Cette stratégie est commune à toutes les grandes industries, qu’elles vivent du tabac, de l’amiante, du pétrole, ou de la chimie.
On crée un doute dans l’esprit des décideurs et du public.
Le fil rouge ? « Jamais de résultats définitifs », « la recherche doit se poursuivre indéfiniment », il faut « soustraire des résultats et ne pas publier ceux qui vont dans le mauvais sens »[2].
Cette façon de faire est très habile car elle revient à retourner la méthodologie scientifique contre elle-même, en poussant le doute cartésien jusqu’à l’absurde…
Stéphane Horel nous avertit : toutes les industries qui pourraient avoir un impact négatif sur la santé ou l’environnement (tabac, agro-alimentaire, chimie, pesticides etc,) font du lobbying.
Leur but est d’influencer, de contredire les recherches, et de retarder l’écriture d’éventuelles lois qui ne leur seraient pas favorables.
La recherche entravée : un scandale qui passe étonnamment inaperçu…
Avec le développement exponentiel des maladies chroniques (cancers, maladies cardiaques, maladies respiratoires, maladies neurologiques, diabète, etc.), le rôle de la recherche est fondamental pour trouver des remèdes, mais aussi pour bien définir les causes de ces pathologies.
Nous sommes tous d’accord pour dire cela mais, car il y a toujours un « mais », ces recherches constituent une menace importante pour les profits de certaines entreprises.
Au premier chef les industries du tabac, de l’alcool et des aliments ultratransformés, qui craignent que les preuves scientifiques de leurs nuisances sur la santé conduisent à une réglementation plus stricte de leurs produits.
Ces entreprises au chiffre d’affaires faramineux ont les finances pour défendre leurs intérêts et ne se privent pas d’utiliser des moyens parfois à la limite du légal.
C’est ce que révèlent deux chercheuses de l’Université de Bath (Royaume-Uni), qui ont publié dans The Conversation les résultats de leur étude portant sur l’intimidation des scientifiques[3].
Elles nous apprennent qu’entre 2000 et 2021, soixante-quatre sources différentes attestent de menaces portées aux chercheurs travaillant sur les dangers du tabac, de l’alcool et des produits ultratransformés.

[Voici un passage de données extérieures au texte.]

/-
Copyright: b2b-lace packet (literature seat, gen 11).  [FvdH17] §4.2: the SRW form of the extraction
bound (4.18) — its tail `p^M (a_M ⋆ τ_p)(x)` majorised by `(2dp)^M (D^{⋆M} ⋆ τ_p)(x)` ("bond-avoiding walks
are simple random walks that never use a bond twice") — and the last member of (4.3), over the tree objects
`tauGe` (`NobleBoundsN0`), `trailWordsTo` (`TrailCounts`), `srwStep`/`convPow`/`latticeConv`.
-/
import Literature.Probability.FitznerVanDerHofstad2017.TwoPointTrailExtraction
import Literature.Probability.FitznerVanDerHofstad2017.SrwLawBridges
import HarnessLib

/-!
# [FvdH17] (4.18) with the simple-random-walk tail, and (4.3)

`TwoPointTrailExtraction.tauGe_le_trailExtraction` is [FvdH17] (4.18) as printed,
`τ_{n,p}(x) ≤ Σ_{r=n}^{M-1} p^r a_r(x) + p^M (a_M ⋆ τ_p)(x)`, with the tail written as a sum over the bond-avoiding
words `u ∈ trailWords d M` of `τ_p(x - u(M))`.  The sentence after (4.18) — "Bond-avoiding walks are simple random
walks that never use a bond twice" — is the majorisation `a_M ≤ (2d)^M D^{⋆M}` under which the tail becomes the
`(2dp)^M (D^{⋆M} ⋆ τ_p)(x)` of (4.3) and of [NoBLE17] (5.37)/(5.40); in the tree this is
`trailWords d M ⊆ univ` followed by `SrwLawBridges.sum_words_eq_pow_mul_latticeConv`
(`Σ_{all words w} f(x - w(M)) = (2d)^M (D^{⋆M} ⋆ f)(x)`).

* `pow_mul_sum_trailWords_tau_le` : `p^M Σ_{u ∈ trailWords d M} τ_p(x - u(M)) ≤ (2dp)^M (D^{⋆M} ⋆ τ_p)(x)`;
* **`tauGe_le_trailExtraction_srw`** : `τ_{n,p}(x) ≤ Σ_{r ∈ [n,M)} p^r a_r(x) + (2dp)^M (D^{⋆M} ⋆ τ_p)(x)`
  (every `n, M, x, p`; for `M ≤ n` the explicit sum is empty);
* **`tauGe_le_pow_mul_srwConv_tau`** : `τ_{m,p}(x) ≤ (2dp)^m (D^{⋆m} ⋆ τ_p)(x)` — the last member of (4.3)
  (PATH READING of `tauGe`; all `m ≥ 0` and all `x`, the printed side conditions `m ≥ 1`, `x ≠ 0` not needed).

The right-hand sides are the `latticeConv (convPow (srwStep d) M) (convPow (tau d p 0) 1)`-shaped objects that
`SimpleDiagramFourierBound.srwConvTau_le_printed` bounds by `Γ̄₂ K_{1,M}(x)`-type SRW integrals
(`convPow (tau d p 0) 1 = tau d p 0` by `convPow_one_eq`).

## References
* [FvdH17] R. Fitzner, R. van der Hofstad, Mean-field behavior for nearest-neighbor percolation in `d > 10`,
  Electron. J. Probab. 22 (2017) no. 43; arXiv:1506.07977v2 — §4.2 (4.3), (4.18) and the sentence after it.
* [NoBLE17] R. Fitzner, R. van der Hofstad, Generalized approach to the non-backtracking lace expansion,
  Probab. Theory Relat. Fields 169 (2017) 1041–1119 — §5.3.1 (5.37), §5.3.2 (5.40) (the `(2dμ̄_z)^M (D^{⋆M} ⋆ G_z)`
  tails).
-/

noncomputable section

namespace Literature.Probability.FitznerVanDerHofstad2017

open Literature.Probability.Percolation
open Literature.Probability.LatticeModels
open Literature.Barriers.CriticalPhenomena
open Literature.Barriers.CriticalPhenomena.SpreadOutIsing (latticeConv convPow)
open scoped BigOperators

variable {d : ℕ}

/-- A sum of non-negative terms over the bond-avoiding words is at most the sum over all words
(`a_M(x) ≤ #{M-step walks 0 → x}`). [cite: FitznerVanDerHofstad2017, §4.2, sentence after (4.18) arXiv:1506.07977v2 p. 36 = EJP p. 33] -/
theorem sum_trailWords_le_sum_univ (M : ℕ) {f : (Fin M → Fin d × Bool) → ℝ} (hf : ∀ w, 0 ≤ f w) :
    ∑ u ∈ trailWords d M, f u ≤ ∑ w : Fin M → Fin d × Bool, f w :=
  Finset.sum_le_univ_sum_of_nonneg hf

/-- **The tail of (4.18) in SRW form**: `p^M (a_M ⋆ τ_p)(x) ≤ (2dp)^M (D^{⋆M} ⋆ τ_p)(x)`, i.e.
`p^M Σ_{u ∈ trailWords d M} τ_p(x - u(M)) ≤ (2dp)^M · latticeConv (convPow (srwStep d) M) (tau d p 0) x`.
[cite: FitznerVanDerHofstad2017, §4.2 (4.18) and the sentence after it arXiv:1506.07977v2 p. 36 = EJP p. 33]
[cite: FitznerVanDerHofstad2016NoBLE, §5.3.1 (5.37) PTRF p. 1097] -/
theorem pow_mul_sum_trailWords_tau_le (p : unitInterval) (M : ℕ) (x : Site d) :
    (p : ℝ) ^ M * ∑ u ∈ trailWords d M, tau d p 0 (x - wordPos u M) ≤
      (2 * d * (p : ℝ)) ^ M * latticeConv (convPow (srwStep d) M) (tau d p 0) x := by
  rw [mul_pow, mul_comm ((2 * (d : ℝ)) ^ M), mul_assoc, ← sum_words_eq_pow_mul_latticeConv M (tau d p 0) x]
  exact mul_le_mul_of_nonneg_left (sum_trailWords_le_sum_univ M fun w => tau_nonneg p 0 _)
    (pow_nonneg p.2.1 M)

/-- **[FvdH17] (4.18) with the simple-random-walk tail**:
`τ_{n,p}(x) ≤ Σ_{r=n}^{M-1} p^r a_r(x) + (2dp)^M (D^{⋆M} ⋆ τ_p)(x)` (every `n, M`; PATH READING of `τ_{n,p}`).
[cite: FitznerVanDerHofstad2017, §4.2 (4.18) and the sentence after it arXiv:1506.07977v2 p. 36 = EJP p. 33]
[cite: FitznerVanDerHofstad2016NoBLE, §5.3.1 (5.37) PTRF p. 1097] -/
theorem tauGe_le_trailExtraction_srw (p : unitInterval) (n M : ℕ) (x : Site d) :
    tauGe d p n x ≤ (∑ r ∈ Finset.Ico n M, (p : ℝ) ^ r * ((trailWordsTo d r x).card : ℝ)) +
      (2 * d * (p : ℝ)) ^ M * latticeConv (convPow (srwStep d) M) (tau d p 0) x :=
  (tauGe_le_trailExtraction p n M x).trans (by
    gcongr ?_ + ?_
    · exact le_rfl
    · exact pow_mul_sum_trailWords_tau_le p M x)

/-- **[FvdH17] (4.3), last member**: `τ_{m,p}(x) ≤ (2dp)^m (D^{⋆m} ⋆ τ_p)(x)` (PATH READING of `tauGe`; every
`m ≥ 0` and every `x`). [cite: FitznerVanDerHofstad2017, §4.2 (4.3) arXiv:1506.07977v2 p. 34 = EJP p. 32] -/
theorem tauGe_le_pow_mul_srwConv_tau (p : unitInterval) (m : ℕ) (x : Site d) :
    tauGe d p m x ≤ (2 * d * (p : ℝ)) ^ m * latticeConv (convPow (srwStep d) m) (tau d p 0) x := by
  have h := tauGe_le_trailExtraction_srw p m m x
  rwa [Finset.Ico_self, Finset.sum_empty, zero_add] at h

end Literature.Probability.FitznerVanDerHofstad2017

end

« Ce n’est probablement que la partie émergée de l’iceberg », assurent Karen Evans-Reeves et Britta Matthes, les deux autrices de l’enquête.
On parle tout de même de pots-de-vin, de menaces, et même de violences physiques pour que les chercheurs cessent leur travail et ne diffusent pas leurs découvertes.
Quand je vous disais qu’on navigue en plein film noir, très noir…
Un exemple médiatique en France : le Professeur Raoult
Le discrédit public reste la forme d’intimidation la plus répandue.
Dans divers médias, les spécialistes gênants sont dépeints comme indignes de confiance, incompétents, avides d’argent.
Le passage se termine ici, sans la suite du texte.